Clustering with HDBSCAN#
Last but not least, we cluster with the HDBSCAN algorithm.
clusterer = hdbscan.HDBSCAN(min_cluster_size=100, allow_single_cluster=True)
Notice here we fit the embedded data that we got back from UMAP.
clusterer.fit(embedding)
We plot using the “labels” to color the data points. The labels are the integer class representing the cluster that each data point has been assigned to.

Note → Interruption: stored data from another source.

/-- **The conclusion of the crux refutes K2.** A KNSS limit with classical pressure and isobaric
vortex lines that is not slice-wise constant is a counterexample to `IsobaricLinesLiouville`; so an
OUTRIGHT proof of the crux's conclusion (the only way to prove the crux without excluding its
antecedent) kills the route's rank-4 crux. -/
theorem not_isobaricLinesLiouville_of_tubeConclusion
    (hC : ∃ (v : ℝ → EuclideanSpace ℝ (Fin 3) → EuclideanSpace ℝ (Fin 3)) (q : ℝ → EuclideanSpace ℝ (Fin 3) → ℝ),
          IsKNSSBlowupLimit v ∧
      IsClassicalNSSolutionOn (Set.Iio 0) 1 0 v q ∧
      (∀ t < 0, ∀ x : EuclideanSpace ℝ (Fin 3), inner ℝ (curl (v t) x) (gradient (q t) x) = 0) ∧
      ¬ (∀ t < 0, ∃ b : EuclideanSpace ℝ (Fin 3), v t = fun _ => b)) :
    ¬ IsobaricLinesLiouville := by
  rintro hL
  obtain ⟨v, q, hv, hvq, hcol, hnc⟩ := hC
  exact hnc (hL v q hv.isBoundedAncientMildSolution hvq hcol)

/-! ## 3. The gauge family of spatially constant time profiles -/

/-- **Spatially constant time profiles are KNSS blow-up limits (tree sense).** For every smooth
`b : ℝ → ℝ³` with `‖b t‖ ≤ 1` for `t < 0` and `sup_{t<0} ‖b t‖ = 1`, the field `v(t,x) = b(t)` is an
`IsKNSSBlowupLimit`: it is a bounded ancient mild solution of the duality-form class
(`isBoundedAncientMildSolution_timeConst`, KNSS 2009 §1 "parasitic solutions `u(x,t) = b(t)`"),
measurable, jointly smooth, and normalised. The genuinely mild (Oseen/Duhamel) class of KNSS would
force `b` to be constant; the tree's predicate does not. -/
theorem isKNSSBlowupLimit_timeProfile {b : ℝ → (EuclideanSpace ℝ (Fin 3))} (hb : ContDiff ℝ ∞ b)
    (h1 : ∀ t < 0, ‖b t‖ ≤ 1) (h2 : ∀ ε : ℝ, 0 < ε → ∃ t < 0, 1 - ε < ‖b t‖) :
    IsKNSSBlowupLimit (fun t _ => b t) where
  isBoundedAncientMildSolution := isBoundedAncientMildSolution_timeConst 1 ⟨1, h1⟩
  aestronglyMeasurable := fun _ _ => aestronglyMeasurable_const
  smooth := by
    show ContDiffOn ℝ ∞ (fun z : ℝ × (EuclideanSpace ℝ (Fin 3)) => b z.1) _
    exact (hb.comp contDiff_fst).contDiffOn
  norm_le_one := fun t ht _ => h1 t ht
  exists_lt_norm := fun ε hε => by
    obtain ⟨t, ht, hlt⟩ := h2 ε hε
    exact ⟨t, ht, 0, hlt⟩

/-- **The classical pressure of a time profile.** For smooth `b`, the pair
`(v, q) = (b(t), -⟪b'(t), x⟫)` is a classical Navier–Stokes solution (`ν = 1`, zero force) on
`(-∞, 0) × ℝ³`: `∂ₜv = b' = -∇q`, all space derivatives of `v` vanish. -/
theorem isClassicalNSSolutionOn_timeProfile {b : ℝ → (EuclideanSpace ℝ (Fin 3))} (hb : ContDiff ℝ ∞ b) :
    IsClassicalNSSolutionOn (Set.Iio 0) 1 0 (fun t _ => b t)
      (fun t x => ⟪-deriv b t, x⟫) where
  smooth_velocity := by
    show ContDiffOn ℝ ∞ (fun z : ℝ × (EuclideanSpace ℝ (Fin 3)) => b z.1) _
    exact (hb.comp contDiff_fst).contDiffOn
  smooth_pressure := by
    have hb' : ContDiff ℝ ∞ (deriv b) := (contDiff_infty_iff_deriv.mp hb).2
    show ContDiffOn ℝ ∞ (fun z : ℝ × (EuclideanSpace ℝ (Fin 3)) => ⟪-deriv b z.1, z.2⟫) _
    exact ((hb'.comp contDiff_fst).neg.inner ℝ contDiff_snd).contDiffOn
  momentum := by
    intro t ht x
    -- `∇⟪c, ·⟫ = c` (the gradient of a linear form), here with `c = -b′(t)`
    have hgrad : ∀ c : EuclideanSpace ℝ (Fin 3),
        gradient (fun y : EuclideanSpace ℝ (Fin 3) => ⟪c, y⟫) x = c := fun c => by
      refine HasGradientAt.gradient ?_
      rw [hasGradientAt_iff_hasFDerivAt]
      exact (InnerProductSpace.toDual ℝ (EuclideanSpace ℝ (Fin 3)) c).hasFDerivAt
    simp only [timeDerivWithin_apply, convect_apply, fderiv_fun_const, Pi.zero_apply,
      _root_.zero_apply, add_zero, InnerProductSpace.laplacian_const, smul_zero,
      hgrad, zero_sub, neg_neg]
    exact derivWithin_of_isOpen isOpen_Iio ht
  divFree := fun t _ x => by simp [VectorCalculus.divergence]

/-- **The first three conjuncts of the crux's conclusion are free.** Every admissible time profile
witnesses "KNSS limit ∧ classical pressure ∧ isobaric vortex lines" (the slices are irrotational);
only the fourth conjunct (not slice-wise constant) fails, and it fails for the whole gauge family.
Hence the conclusion of `TubeAlternative` is exactly the existence of a NON-slice-constant bounded
ancient solution of the tree's class with classical pressure and `ω·∇q ≡ 0` — the negation of the
route's K2 restricted to normalised smooth members. -/
theorem tubeConclusion_dropLast_timeProfile {b : ℝ → (EuclideanSpace ℝ (Fin 3))} (hb : ContDiff ℝ ∞ b)
    (h1 : ∀ t < 0, ‖b t‖ ≤ 1) (h2 : ∀ ε : ℝ, 0 < ε → ∃ t < 0, 1 - ε < ‖b t‖) :
    IsKNSSBlowupLimit (fun t (_ : EuclideanSpace ℝ (Fin 3)) => b t) ∧
      IsClassicalNSSolutionOn (Set.Iio 0) 1 0 (fun t (_ : EuclideanSpace ℝ (Fin 3)) => b t)
        (fun t x => ⟪-deriv b t, x⟫) ∧
      (∀ t < 0, ∀ x : EuclideanSpace ℝ (Fin 3),
        inner ℝ (curl ((fun t (_ : EuclideanSpace ℝ (Fin 3)) => b t) t) x)
          (gradient ((fun t (x : EuclideanSpace ℝ (Fin 3)) => ⟪-deriv b t, x⟫) t) x) = 0) ∧
      (∀ t < 0, ∃ c : EuclideanSpace ℝ (Fin 3), (fun t (_ : EuclideanSpace ℝ (Fin 3)) => b t) t = fun _ => c) :=
  ⟨isKNSSBlowupLimit_timeProfile hb h1 h2, isClassicalNSSolutionOn_timeProfile hb,
    fun t _ x => by
      have hc : curl (fun _ : EuclideanSpace ℝ (Fin 3) => b t) x = 0 := by simp [curl]
      beta_reduce
      rw [hc, inner_zero_left],
    fun t _ => ⟨b t, rfl⟩⟩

The clusterer tracks these as a labels_ attribute for the data we fit it to.
y = clusterer.labels_
import matplotlib as mpl
cmap = mpl.colormaps['tab20'].resampled(np.unique(y).shape[0])
c = cmap.colors[y]
We visualize the data points colored by label, to see how well they segregate into distinct clusters.
plt.scatter(embedding[:, 0], embedding[:, 1], c=c);
By eye, it looks like they cluster quite well!
Of course, typically the quality of clustering is quantified with metrics such as the Silhoutte score.
Now you have seen the basic steps to using VocalPy to prepare your data for use with UMAP and HDBSCAN.
For more detail, we again encourage you to read the Thomas et al. paper referenced above and Sainburg et al. 2020’s work applying UMAP to a wide variety of animal vocalizations, as well as Sainburg McInnes and Gentner’s 2021 paper on parametric UMAP, and more recent work such as that described in this commentary from Kate Snyder and Nicole Creanza.